Many birds, one stone
Since the environment is so constrained, there is simply no time to work on one side of the problem at a time. Every slide needs to reinforce other parts of the pitch as well as its main payload. Your customer stories can also reinforce your pricing model, or your team’s quality. Your presentation as a whole also needs to reinforce how good you are at communicating. Take every opportunity to strengthen multiple parts of your story simultaneously.
Optimise the input
Given a specific state of the company, there is only so much you can do to pitch it well before you start becoming dishonest. The good news is, besides Deck-maker-in-chief, you are also in a position to influence the company itself. On every previous piece of advice on this list, consider whether the things you are having difficulty expressing really need to be as they are. As a simple example, you can formalise things so you can make stronger statements about them. Instead of saying a customer has "a strong interest" in using your product, ask them to sign an LOI or give you some money instead, and say that. Sometimes, making a deck is good impetus to actually do some things you should do anyway, like cleaning up the structure of your company, your pricing, your roadmap, your product lineup, your team composition or anything else that you would have to explain.
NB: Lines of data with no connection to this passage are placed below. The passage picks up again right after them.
import Summits.FinalStateConjecture.FinalStateConjecture.Theses.SpectralSurfaceGravity
import Summits.FinalStateConjecture.FinalStateConjecture.Theorems.SpectralSurfaceGravityAssemblyT2

/-!
# Route SpectralSurfaceGravity — the assembly item, closed by name; the rev-3 frame retired

This module used to carry only `SpectralSurfaceGravity.assembly_frame_proof`, the FRAME form of the
assembly item stmt-FinalStateConjecture-11041 of route `SpectralSurfaceGravity`
(`HorizonSubextremal → LinearRedShift → KerrCalibration → GenericRedShiftedSettling → MGHDExists →
FinalStateConjecture`): the five route-rev-3 item bodies INLINED VERBATIM as hypotheses and the
summit statement `_root_.FinalStateConjecture` as conclusion (inlined so that the route file could
import the closing module without an import cycle; proof = antitone Christodoulou genericity, pure
logic).

The summit statement was re-typed on 2026-08-16 (T2, p126844: TAME Christodoulou genericity on one
fixed asymptotically flat end; settled clause enriched by `RaysStayInClosure`, honest radii in
`HasExhaustiveCharts`, `IsFutureOriented`); the route restated its four non-assembly items (rev 4,
stmt-FinalStateConjecture-17367/17369/17368/17370) and reopened the assembly item (same text, new
referents).  The rev-3 frame statement — OLD bodies as hypotheses, RE-TYPED summit as conclusion —
then stopped elaborating in its proof (full builds 2026-08-16T23:32Z, 2026-08-17T00:13Z: the old
`GenericRedShiftedSettling` body supplies plain `IsChristodoulouGeneric` and the old settled clause,
not the tame genericity and the enriched clause the conclusion now demands) and no longer follows by
logic, while none of the old items is refuted as typed, so it has no proof either way; Theorems files
are append-only (a restatement under the same name bounced, p132294; so does a removal).  The
re-typed frame landed under a new name, `SpectralSurfaceGravity.assemblyT2_frame_proof`
(`Theorems/SpectralSurfaceGravityAssemblyT2.lean`, p132447: rev-4 bodies verbatim, no import of the
route module, so the route file may link it as `Assembly_holds`).

This module (2026-08-17) therefore
* closes the assembly item BY NAME: `SpectralSurfaceGravity.assembly_proof : Assembly` is the T2
  frame theorem, whose type unfolds (`δ`/`ζ` only) to the route decl — this module imports the route
  module, so the route records the closure as `proved by … @ commit`;
* keeps the old name `SpectralSurfaceGravity.assembly_frame_proof` alive as a DEPRECATED ALIAS of the
  T2 frame theorem (append-only; its own rev-3 statement is withdrawn, see above).
-/

-- `Summit.<Summit>.<Problem>` is the mandated summit-side namespace (CONVENTIONS §2); for the
-- single-conjunct summit `FinalStateConjecture` the two coincide, so the duplicate is deliberate.
set_option linter.dupNamespace false

namespace Summit.FinalStateConjecture.FinalStateConjecture.Theorems

/-- **Assembly of route SpectralSurfaceGravity** (item stmt-FinalStateConjecture-11041, route rev 4):
`HorizonSubextremal → LinearRedShift → KerrCalibration → GenericRedShiftedSettling → MGHDExists →
FinalStateConjecture`, stated against the route decl and proved by the landed T2 frame theorem
`SpectralSurfaceGravity.assemblyT2_frame_proof` (the five item bodies inlined verbatim there, so the
two types agree by unfolding the route's definitions).  Content of that proof: tame Christodoulou
genericity is monotone in the property; pointwise on admissible data `MGHDExists` gives the MGHD,
`GenericRedShiftedSettling` the complete null infinity and the red-shifted-collar decomposition of
every MGHD, and `HorizonSubextremal` turns the latter into the Statement's sub-extremal, rays-closed,
exhaustive, future-oriented clause, for the datum itself and along the one-ended tame family;
`LinearRedShift` and `KerrCalibration` ride as idle hypotheses. [folklore] -/
theorem SpectralSurfaceGravity.assembly_proof :
    Summit.FinalStateConjecture.FinalStateConjecture.Theses.SpectralSurfaceGravity.Assembly :=
  SpectralSurfaceGravity.assemblyT2_frame_proof

/-- **Retired rev-3 assembly frame of route SpectralSurfaceGravity** (item
stmt-FinalStateConjecture-11041).  Its own statement (rev-3 item bodies inlined as hypotheses,
re-typed summit statement as conclusion) became unprovable by logic with the T2 statement revision of
2026-08-16 and is withdrawn; the name is kept (Theorems files are append-only) as a deprecated alias
of the re-typed frame `SpectralSurfaceGravity.assemblyT2_frame_proof`
(`Theorems/SpectralSurfaceGravityAssemblyT2.lean`), whose type unfolds to the current route decl
`Summit.FinalStateConjecture.FinalStateConjecture.Theses.SpectralSurfaceGravity.Assembly`
(`SpectralSurfaceGravity.assembly_proof`). [folklore] -/
@[deprecated SpectralSurfaceGravity.assemblyT2_frame_proof (since := "2026-08-17")]
alias SpectralSurfaceGravity.assembly_frame_proof := SpectralSurfaceGravity.assemblyT2_frame_proof

end Summit.FinalStateConjecture.FinalStateConjecture.Theorems
/-! ## §2 The variance square knit read per local piece -/

/-- ★★ **THE VARIANCE SQUARE KNIT, READ PER LOCAL PIECE** (see the module docstring): the five channels of ✓`fibreVar_secondDiff_eq` (at `c₁ = c₂ = 0`,
`c₀ = Σ_p Σ_q c p·c q·κ p q`) bounded by finite sums of pinned-leg pairings over the pieces of `F_ab = Σ_{p∈s} c p·f_ab p` with centrings `m_ab = Σ_{p∈s} c p·fb_ab p`. [folklore] -/
theorem abs_fibreVar_secondDiff_le_slots {ι : Type*} (P : Measure Ω)
    (F₀₀ F₁₀ F₀₁ F₁₁ w₀₀ w₁₀ w₀₁ w₁₁ : Ω → ℝ) (M m₀₀ m₁₀ m₀₁ m₁₁ : ℝ)
    (s : Finset ι) (c : ι → ℝ) (f₀₀ f₁₀ f₀₁ f₁₁ : ι → Ω → ℝ) (fb₀₀ fb₁₀ fb₀₁ fb₁₁ : ι → ℝ) (κ : ι → ι → ℝ) (Mf : ℝ)
    (hF₀₀ : AEStronglyMeasurable F₀₀ P) (hF₁₀ : AEStronglyMeasurable F₁₀ P)
    (hF₀₁ : AEStronglyMeasurable F₀₁ P) (hF₁₁ : AEStronglyMeasurable F₁₁ P)
    (hb₀₀ : ∀ ξ, |F₀₀ ξ| ≤ M) (hb₁₀ : ∀ ξ, |F₁₀ ξ| ≤ M) (hb₀₁ : ∀ ξ, |F₀₁ ξ| ≤ M) (hb₁₁ : ∀ ξ, |F₁₁ ξ| ≤ M)
    (hw₀₀ : Integrable w₀₀ P) (hw₁₀ : Integrable w₁₀ P) (hw₀₁ : Integrable w₀₁ P) (hw₁₁ : Integrable w₁₁ P)
    (hn₀₀ : ∫ ξ, w₀₀ ξ ∂P = 1) (hn₁₀ : ∫ ξ, w₁₀ ξ ∂P = 1) (hn₀₁ : ∫ ξ, w₀₁ ξ ∂P = 1) (hn₁₁ : ∫ ξ, w₁₁ ξ ∂P = 1)
    (hfm₀₀ : ∀ p, AEStronglyMeasurable (f₀₀ p) P) (hfm₁₀ : ∀ p, AEStronglyMeasurable (f₁₀ p) P)
    (hfm₀₁ : ∀ p, AEStronglyMeasurable (f₀₁ p) P) (hfm₁₁ : ∀ p, AEStronglyMeasurable (f₁₁ p) P)
    (hfb₀₀ : ∀ p ξ, |f₀₀ p ξ| ≤ Mf) (hfb₁₀ : ∀ p ξ, |f₁₀ p ξ| ≤ Mf) (hfb₀₁ : ∀ p ξ, |f₀₁ p ξ| ≤ Mf) (hfb₁₁ : ∀ p ξ, |f₁₁ p ξ| ≤ Mf)
    (hd₀₀ : ∀ ξ, F₀₀ ξ = ∑ p ∈ s, c p * f₀₀ p ξ) (hd₁₀ : ∀ ξ, F₁₀ ξ = ∑ p ∈ s, c p * f₁₀ p ξ)
    (hd₀₁ : ∀ ξ, F₀₁ ξ = ∑ p ∈ s, c p * f₀₁ p ξ) (hd₁₁ : ∀ ξ, F₁₁ ξ = ∑ p ∈ s, c p * f₁₁ p ξ)
    (hm₀₀ : m₀₀ = ∑ p ∈ s, c p * fb₀₀ p) (hm₁₀ : m₁₀ = ∑ p ∈ s, c p * fb₁₀ p)
    (hm₀₁ : m₀₁ = ∑ p ∈ s, c p * fb₀₁ p) (hm₁₁ : m₁₁ = ∑ p ∈ s, c p * fb₁₁ p) :
    |(∫ ξ, (F₁₁ ξ - m₁₁) ^ 2 * w₁₁ ξ ∂P) - (∫ ξ, (F₁₀ ξ - m₁₀) ^ 2 * w₁₀ ξ ∂P) - (∫ ξ, (F₀₁ ξ - m₀₁) ^ 2 * w₀₁ ξ ∂P)
        + (∫ ξ, (F₀₀ ξ - m₀₀) ^ 2 * w₀₀ ξ ∂P)|
      ≤ (∑ p ∈ s, |c p| * |∫ ξ, ((f₁₁ p ξ + f₁₀ p ξ + f₀₁ p ξ - f₀₀ p ξ) - (fb₁₁ p + fb₁₀ p + fb₀₁ p - fb₀₀ p))
            * ((((F₁₁ ξ - F₁₀ ξ - F₀₁ ξ + F₀₀ ξ) - (m₁₁ - m₁₀ - m₀₁ + m₀₀))) * w₁₁ ξ) ∂P|)
        + 2 * |∫ ξ, ((F₁₀ ξ - F₀₀ ξ) - (m₁₀ - m₀₀)) * ((F₀₁ ξ - F₀₀ ξ) - (m₀₁ - m₀₀)) * w₁₁ ξ ∂P|
        + (∑ p ∈ s, |c p| * |∫ ξ, ((f₁₀ p ξ + f₀₀ p ξ) - (fb₁₀ p + fb₀₀ p)) * (((F₁₀ ξ - F₀₀ ξ) - (m₁₀ - m₀₀)) * (w₁₁ ξ - w₁₀ ξ)) ∂P|)
        + (∑ p ∈ s, |c p| * |∫ ξ, ((f₀₁ p ξ + f₀₀ p ξ) - (fb₀₁ p + fb₀₀ p)) * (((F₀₁ ξ - F₀₀ ξ) - (m₀₁ - m₀₀)) * (w₁₁ ξ - w₀₁ ξ)) ∂P|)
        + (∑ p ∈ s, ∑ q ∈ s, |c p| * |c q| * |∫ ξ, ((f₀₀ p ξ - fb₀₀ p) * (f₀₀ q ξ - fb₀₀ q) - κ p q) * (w₁₁ ξ - w₁₀ ξ - w₀₁ ξ + w₀₀ ξ) ∂P|) := by
  rw [fibreVar_secondDiff_eq P F₀₀ F₁₀ F₀₁ F₁₁ w₀₀ w₁₀ w₀₁ w₁₁ M m₀₀ m₁₀ m₀₁ m₁₁ 0 0 (∑ p ∈ s, ∑ q ∈ s, c p * c q * κ p q)
    hF₀₀ hF₁₀ hF₀₁ hF₁₁ hb₀₀ hb₁₀ hb₀₁ hb₁₁ hw₀₀ hw₁₀ hw₀₁ hw₁₁ hn₀₀ hn₁₀ hn₀₁ hn₁₁]
  -- bounds on the pinned legs
  have hM : ∀ ξ, 0 ≤ M := fun ξ => (abs_nonneg _).trans (hb₀₀ ξ)
  have hΔΔb : ∀ ξ, |(F₁₁ ξ - F₁₀ ξ - F₀₁ ξ + F₀₀ ξ) - (m₁₁ - m₁₀ - m₀₁ + m₀₀)| ≤ 4 * M + |m₁₁ - m₁₀ - m₀₁ + m₀₀| := by
    intro ξ
    have h1 := abs_le.mp (hb₁₁ ξ); have h2 := abs_le.mp (hb₁₀ ξ); have h3 := abs_le.mp (hb₀₁ ξ); have h4 := abs_le.mp (hb₀₀ ξ)
    refine (abs_sub _ _).trans (add_le_add ?_ le_rfl)
    rw [abs_le]; constructor <;> linarith only [h1.1, h1.2, h2.1, h2.2, h3.1, h3.2, h4.1, h4.2]
  have hΔ₁b : ∀ ξ, |(F₁₀ ξ - F₀₀ ξ) - (m₁₀ - m₀₀)| ≤ 2 * M + |m₁₀ - m₀₀| := by
    intro ξ
    have h2 := abs_le.mp (hb₁₀ ξ); have h4 := abs_le.mp (hb₀₀ ξ)
    refine (abs_sub _ _).trans (add_le_add ?_ le_rfl)
    rw [abs_le]; constructor <;> linarith only [h2.1, h2.2, h4.1, h4.2]
  have hΔ₂b : ∀ ξ, |(F₀₁ ξ - F₀₀ ξ) - (m₀₁ - m₀₀)| ≤ 2 * M + |m₀₁ - m₀₀| := by
    intro ξ
    have h3 := abs_le.mp (hb₀₁ ξ); have h4 := abs_le.mp (hb₀₀ ξ)
    refine (abs_sub _ _).trans (add_le_add ?_ le_rfl)
    rw [abs_le]; constructor <;> linarith only [h3.1, h3.2, h4.1, h4.2]
  have mΔΔ : AEStronglyMeasurable (fun ξ => (F₁₁ ξ - F₁₀ ξ - F₀₁ ξ + F₀₀ ξ) - (m₁₁ - m₁₀ - m₀₁ + m₀₀)) P :=
    (((hF₁₁.sub hF₁₀).sub hF₀₁).add hF₀₀).sub aestronglyMeasurable_const
  have mΔ₁ : AEStronglyMeasurable (fun ξ => (F₁₀ ξ - F₀₀ ξ) - (m₁₀ - m₀₀)) P := (hF₁₀.sub hF₀₀).sub aestronglyMeasurable_const
  have mΔ₂ : AEStronglyMeasurable (fun ξ => (F₀₁ ξ - F₀₀ ξ) - (m₀₁ - m₀₀)) P := (hF₀₁.sub hF₀₀).sub aestronglyMeasurable_const
  -- the three integrable «pinned leg × weight» factors
  have iu₁ : Integrable (fun ξ => ((F₁₁ ξ - F₁₀ ξ - F₀₁ ξ + F₀₀ ξ) - (m₁₁ - m₁₀ - m₀₁ + m₀₀)) * w₁₁ ξ) P := integrable_bdd_mul mΔΔ hΔΔb hw₁₁
  have iu₃ : Integrable (fun ξ => ((F₁₀ ξ - F₀₀ ξ) - (m₁₀ - m₀₀)) * (w₁₁ ξ - w₁₀ ξ)) P := integrable_bdd_mul mΔ₁ hΔ₁b (hw₁₁.sub hw₁₀)
  have iu₄ : Integrable (fun ξ => ((F₀₁ ξ - F₀₀ ξ) - (m₀₁ - m₀₀)) * (w₁₁ ξ - w₀₁ ξ)) P := integrable_bdd_mul mΔ₂ hΔ₂b (hw₁₁.sub hw₀₁)
  -- channel 1: the centred sum is `Σ c p·(fS p − fbS p)`
  have t1 : |∫ ξ, ((F₁₁ ξ - F₁₀ ξ - F₀₁ ξ + F₀₀ ξ) - (m₁₁ - m₁₀ - m₀₁ + m₀₀))
        * ((F₁₁ ξ - m₁₁) + (F₁₀ ξ - m₁₀) + (F₀₁ ξ - m₀₁) - (F₀₀ ξ - m₀₀)) * w₁₁ ξ ∂P|
      ≤ ∑ p ∈ s, |c p| * |∫ ξ, ((f₁₁ p ξ + f₁₀ p ξ + f₀₁ p ξ - f₀₀ p ξ) - (fb₁₁ p + fb₁₀ p + fb₀₁ p - fb₀₀ p))
            * ((((F₁₁ ξ - F₁₀ ξ - F₀₁ ξ + F₀₀ ξ) - (m₁₁ - m₁₀ - m₀₁ + m₀₀))) * w₁₁ ξ) ∂P| := by
    have e : (∫ ξ, ((F₁₁ ξ - F₁₀ ξ - F₀₁ ξ + F₀₀ ξ) - (m₁₁ - m₁₀ - m₀₁ + m₀₀))
          * ((F₁₁ ξ - m₁₁) + (F₁₀ ξ - m₁₀) + (F₀₁ ξ - m₀₁) - (F₀₀ ξ - m₀₀)) * w₁₁ ξ ∂P)
        = ∫ ξ, ((F₁₁ ξ + F₁₀ ξ + F₀₁ ξ - F₀₀ ξ) - ∑ p ∈ s, c p * (fb₁₁ p + fb₁₀ p + fb₀₁ p - fb₀₀ p))
            * ((((F₁₁ ξ - F₁₀ ξ - F₀₁ ξ + F₀₀ ξ) - (m₁₁ - m₁₀ - m₀₁ + m₀₀))) * w₁₁ ξ) ∂P := by
      have hms : m₁₁ + m₁₀ + m₀₁ - m₀₀ = ∑ p ∈ s, c p * (fb₁₁ p + fb₁₀ p + fb₀₁ p - fb₀₀ p) := by
        rw [hm₁₁, hm₁₀, hm₀₁, hm₀₀, ← Finset.sum_add_distrib, ← Finset.sum_add_distrib, ← Finset.sum_sub_distrib]
        exact Finset.sum_congr rfl (fun p _ => by ring)
      refine integral_congr_ae (Filter.Eventually.of_forall (fun ξ => ?_))
      rw [← hms]; ring
    rw [e]
    refine abs_integral_sum_centred_mul_le P s c (fun p => fb₁₁ p + fb₁₀ p + fb₀₁ p - fb₀₀ p)
      (fun p ξ => f₁₁ p ξ + f₁₀ p ξ + f₀₁ p ξ - f₀₀ p ξ) (fun ξ => F₁₁ ξ + F₁₀ ξ + F₀₁ ξ - F₀₀ ξ) _ (4 * Mf)
      (fun p => (((hfm₁₁ p).add (hfm₁₀ p)).add (hfm₀₁ p)).sub (hfm₀₀ p)) (fun p ξ => ?_) iu₁ (fun ξ => ?_)
    · have h1 := abs_le.mp (hfb₁₁ p ξ); have h2 := abs_le.mp (hfb₁₀ p ξ); have h3 := abs_le.mp (hfb₀₁ p ξ); have h4 := abs_le.mp (hfb₀₀ p ξ)
      rw [abs_le]; constructor <;> linarith only [h1.1, h1.2, h2.1, h2.2, h3.1, h3.2, h4.1, h4.2]
    · rw [hd₁₁ ξ, hd₁₀ ξ, hd₀₁ ξ, hd₀₀ ξ, ← Finset.sum_add_distrib, ← Finset.sum_add_distrib, ← Finset.sum_sub_distrib]
      exact Finset.sum_congr rfl (fun p _ => by ring)
  -- channel 3: `(u₁₀ + u₀₀) = (F₁₀ + F₀₀) − Σ c p·(fb₁₀ p + fb₀₀ p)`
  have t3 : |∫ ξ, (((F₁₀ ξ - F₀₀ ξ) - (m₁₀ - m₀₀)) * ((F₁₀ ξ - m₁₀) + (F₀₀ ξ - m₀₀)) - 0) * (w₁₁ ξ - w₁₀ ξ) ∂P|
      ≤ ∑ p ∈ s, |c p| * |∫ ξ, ((f₁₀ p ξ + f₀₀ p ξ) - (fb₁₀ p + fb₀₀ p)) * (((F₁₀ ξ - F₀₀ ξ) - (m₁₀ - m₀₀)) * (w₁₁ ξ - w₁₀ ξ)) ∂P| := by
    have e : (∫ ξ, (((F₁₀ ξ - F₀₀ ξ) - (m₁₀ - m₀₀)) * ((F₁₀ ξ - m₁₀) + (F₀₀ ξ - m₀₀)) - 0) * (w₁₁ ξ - w₁₀ ξ) ∂P)
        = ∫ ξ, ((F₁₀ ξ + F₀₀ ξ) - ∑ p ∈ s, c p * (fb₁₀ p + fb₀₀ p)) * (((F₁₀ ξ - F₀₀ ξ) - (m₁₀ - m₀₀)) * (w₁₁ ξ - w₁₀ ξ)) ∂P := by
      have hms : m₁₀ + m₀₀ = ∑ p ∈ s, c p * (fb₁₀ p + fb₀₀ p) := by
        rw [hm₁₀, hm₀₀, ← Finset.sum_add_distrib]
        exact Finset.sum_congr rfl (fun p _ => by ring)
      refine integral_congr_ae (Filter.Eventually.of_forall (fun ξ => ?_))
      rw [← hms]; ring
    rw [e]
    refine abs_integral_sum_centred_mul_le P s c (fun p => fb₁₀ p + fb₀₀ p) (fun p ξ => f₁₀ p ξ + f₀₀ p ξ)
      (fun ξ => F₁₀ ξ + F₀₀ ξ) _ (2 * Mf) (fun p => (hfm₁₀ p).add (hfm₀₀ p)) (fun p ξ => ?_) iu₃ (fun ξ => ?_)
    · have h2 := abs_le.mp (hfb₁₀ p ξ); have h4 := abs_le.mp (hfb₀₀ p ξ)
      rw [abs_le]; constructor <;> linarith only [h2.1, h2.2, h4.1, h4.2]
    · rw [hd₁₀ ξ, hd₀₀ ξ, ← Finset.sum_add_distrib]
      exact Finset.sum_congr rfl (fun p _ => by ring)
  -- channel 4: the mirror image
  have t4 : |∫ ξ, (((F₀₁ ξ - F₀₀ ξ) - (m₀₁ - m₀₀)) * ((F₀₁ ξ - m₀₁) + (F₀₀ ξ - m₀₀)) - 0) * (w₁₁ ξ - w₀₁ ξ) ∂P|
      ≤ ∑ p ∈ s, |c p| * |∫ ξ, ((f₀₁ p ξ + f₀₀ p ξ) - (fb₀₁ p + fb₀₀ p)) * (((F₀₁ ξ - F₀₀ ξ) - (m₀₁ - m₀₀)) * (w₁₁ ξ - w₀₁ ξ)) ∂P| := by
    have e : (∫ ξ, (((F₀₁ ξ - F₀₀ ξ) - (m₀₁ - m₀₀)) * ((F₀₁ ξ - m₀₁) + (F₀₀ ξ - m₀₀)) - 0) * (w₁₁ ξ - w₀₁ ξ) ∂P)
        = ∫ ξ, ((F₀₁ ξ + F₀₀ ξ) - ∑ p ∈ s, c p * (fb₀₁ p + fb₀₀ p)) * (((F₀₁ ξ - F₀₀ ξ) - (m₀₁ - m₀₀)) * (w₁₁ ξ - w₀₁ ξ)) ∂P := by
      have hms : m₀₁ + m₀₀ = ∑ p ∈ s, c p * (fb₀₁ p + fb₀₀ p) := by
        rw [hm₀₁, hm₀₀, ← Finset.sum_add_distrib]
        exact Finset.sum_congr rfl (fun p _ => by ring)
      refine integral_congr_ae (Filter.Eventually.of_forall (fun ξ => ?_))
      rw [← hms]; ring
    rw [e]
    refine abs_integral_sum_centred_mul_le P s c (fun p => fb₀₁ p + fb₀₀ p) (fun p ξ => f₀₁ p ξ + f₀₀ p ξ)
      (fun ξ => F₀₁ ξ + F₀₀ ξ) _ (2 * Mf) (fun p => (hfm₀₁ p).add (hfm₀₀ p)) (fun p ξ => ?_) iu₄ (fun ξ => ?_)
    · have h3 := abs_le.mp (hfb₀₁ p ξ); have h4 := abs_le.mp (hfb₀₀ p ξ)
      rw [abs_le]; constructor <;> linarith only [h3.1, h3.2, h4.1, h4.2]
    · rw [hd₀₁ ξ, hd₀₀ ξ, ← Finset.sum_add_distrib]
      exact Finset.sum_congr rfl (fun p _ => by ring)
  -- channel 5: the quadratic split
  have t5 := abs_integral_sqsum_centred_mul_le P s c fb₀₀ f₀₀ κ F₀₀ (fun ξ => w₁₁ ξ - w₁₀ ξ - w₀₁ ξ + w₀₀ ξ) m₀₀ Mf
    hfm₀₀ hfb₀₀ (((hw₁₁.sub hw₁₀).sub hw₀₁).add hw₀₀) hd₀₀ hm₀₀
  -- assemble
  calc |(∫ ξ, ((F₁₁ ξ - F₁₀ ξ - F₀₁ ξ + F₀₀ ξ) - (m₁₁ - m₁₀ - m₀₁ + m₀₀))
            * ((F₁₁ ξ - m₁₁) + (F₁₀ ξ - m₁₀) + (F₀₁ ξ - m₀₁) - (F₀₀ ξ - m₀₀)) * w₁₁ ξ ∂P)
        + 2 * (∫ ξ, ((F₁₀ ξ - F₀₀ ξ) - (m₁₀ - m₀₀)) * ((F₀₁ ξ - F₀₀ ξ) - (m₀₁ - m₀₀)) * w₁₁ ξ ∂P)
        + (∫ ξ, (((F₁₀ ξ - F₀₀ ξ) - (m₁₀ - m₀₀)) * ((F₁₀ ξ - m₁₀) + (F₀₀ ξ - m₀₀)) - 0) * (w₁₁ ξ - w₁₀ ξ) ∂P)
        + (∫ ξ, (((F₀₁ ξ - F₀₀ ξ) - (m₀₁ - m₀₀)) * ((F₀₁ ξ - m₀₁) + (F₀₀ ξ - m₀₀)) - 0) * (w₁₁ ξ - w₀₁ ξ) ∂P)
        + (∫ ξ, ((F₀₀ ξ - m₀₀) ^ 2 - ∑ p ∈ s, ∑ q ∈ s, c p * c q * κ p q) * (w₁₁ ξ - w₁₀ ξ - w₀₁ ξ + w₀₀ ξ) ∂P)|
      ≤ |∫ ξ, ((F₁₁ ξ - F₁₀ ξ - F₀₁ ξ + F₀₀ ξ) - (m₁₁ - m₁₀ - m₀₁ + m₀₀))
            * ((F₁₁ ξ - m₁₁) + (F₁₀ ξ - m₁₀) + (F₀₁ ξ - m₀₁) - (F₀₀ ξ - m₀₀)) * w₁₁ ξ ∂P|
        + |2 * (∫ ξ, ((F₁₀ ξ - F₀₀ ξ) - (m₁₀ - m₀₀)) * ((F₀₁ ξ - F₀₀ ξ) - (m₀₁ - m₀₀)) * w₁₁ ξ ∂P)|
        + |∫ ξ, (((F₁₀ ξ - F₀₀ ξ) - (m₁₀ - m₀₀)) * ((F₁₀ ξ - m₁₀) + (F₀₀ ξ - m₀₀)) - 0) * (w₁₁ ξ - w₁₀ ξ) ∂P|
        + |∫ ξ, (((F₀₁ ξ - F₀₀ ξ) - (m₀₁ - m₀₀)) * ((F₀₁ ξ - m₀₁) + (F₀₀ ξ - m₀₀)) - 0) * (w₁₁ ξ - w₀₁ ξ) ∂P|
        + |∫ ξ, ((F₀₀ ξ - m₀₀) ^ 2 - ∑ p ∈ s, ∑ q ∈ s, c p * c q * κ p q) * (w₁₁ ξ - w₁₀ ξ - w₀₁ ξ + w₀₀ ξ) ∂P| := by
          refine le_trans (abs_add_le _ _) (add_le_add (le_trans (abs_add_le _ _) (add_le_add (le_trans (abs_add_le _ _)
            (add_le_add (abs_add_le _ _) le_rfl)) le_rfl)) le_rfl)
    _ ≤ _ := by
          rw [abs_mul, abs_two]
          exact add_le_add (add_le_add (add_le_add (add_le_add t1 le_rfl) t3) t4) t5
In general, VCs, especially Silicon Valley VCs, expect a company to be in a specific form to be "investable" and that shape correlates with previous successes they've seen. Any deviation from that model has to be explained, and that is time wasted, unless that explanation serves to reinforce other parts of your pitch therefore making you come out stronger. For every odd-looking thing you have to explain, by default you lose points. In general, a company that makes sense is easier to make a deck for than vice versa (but the causal arrow is not reversible). So make your company make sense from the get-go rather than wasting time putting lipstick on a pig.
Use your unfair time advantage
While the investor only has a few minutes of attention to spare, you have much more time on your hands. Compression algorithms are known to produce better results if they are given more time to compress things, and this applies even more to your pitch. Mart twain famously said: "I didn't have time to write a short letter, so I wrote a long one instead". You have a lot of time, make a short deck.
Beyond fundraising
The good news is that a condensed value proposition is good for you and your company too. Selling your company is what you do to prospective employees, partners, and customers too. Each of them is coming from a different place, but the same principles of compression apply.
This is not (just) about investors. In fact, one of the best things about an investment round is being forced to boil down your value proposition and plan for getting there, and getting rapid rounds of feedback from motivated smart people. It's not often cited as such, but this forced clarity of thought may be one of the big success factors for companies in Silicon Valley.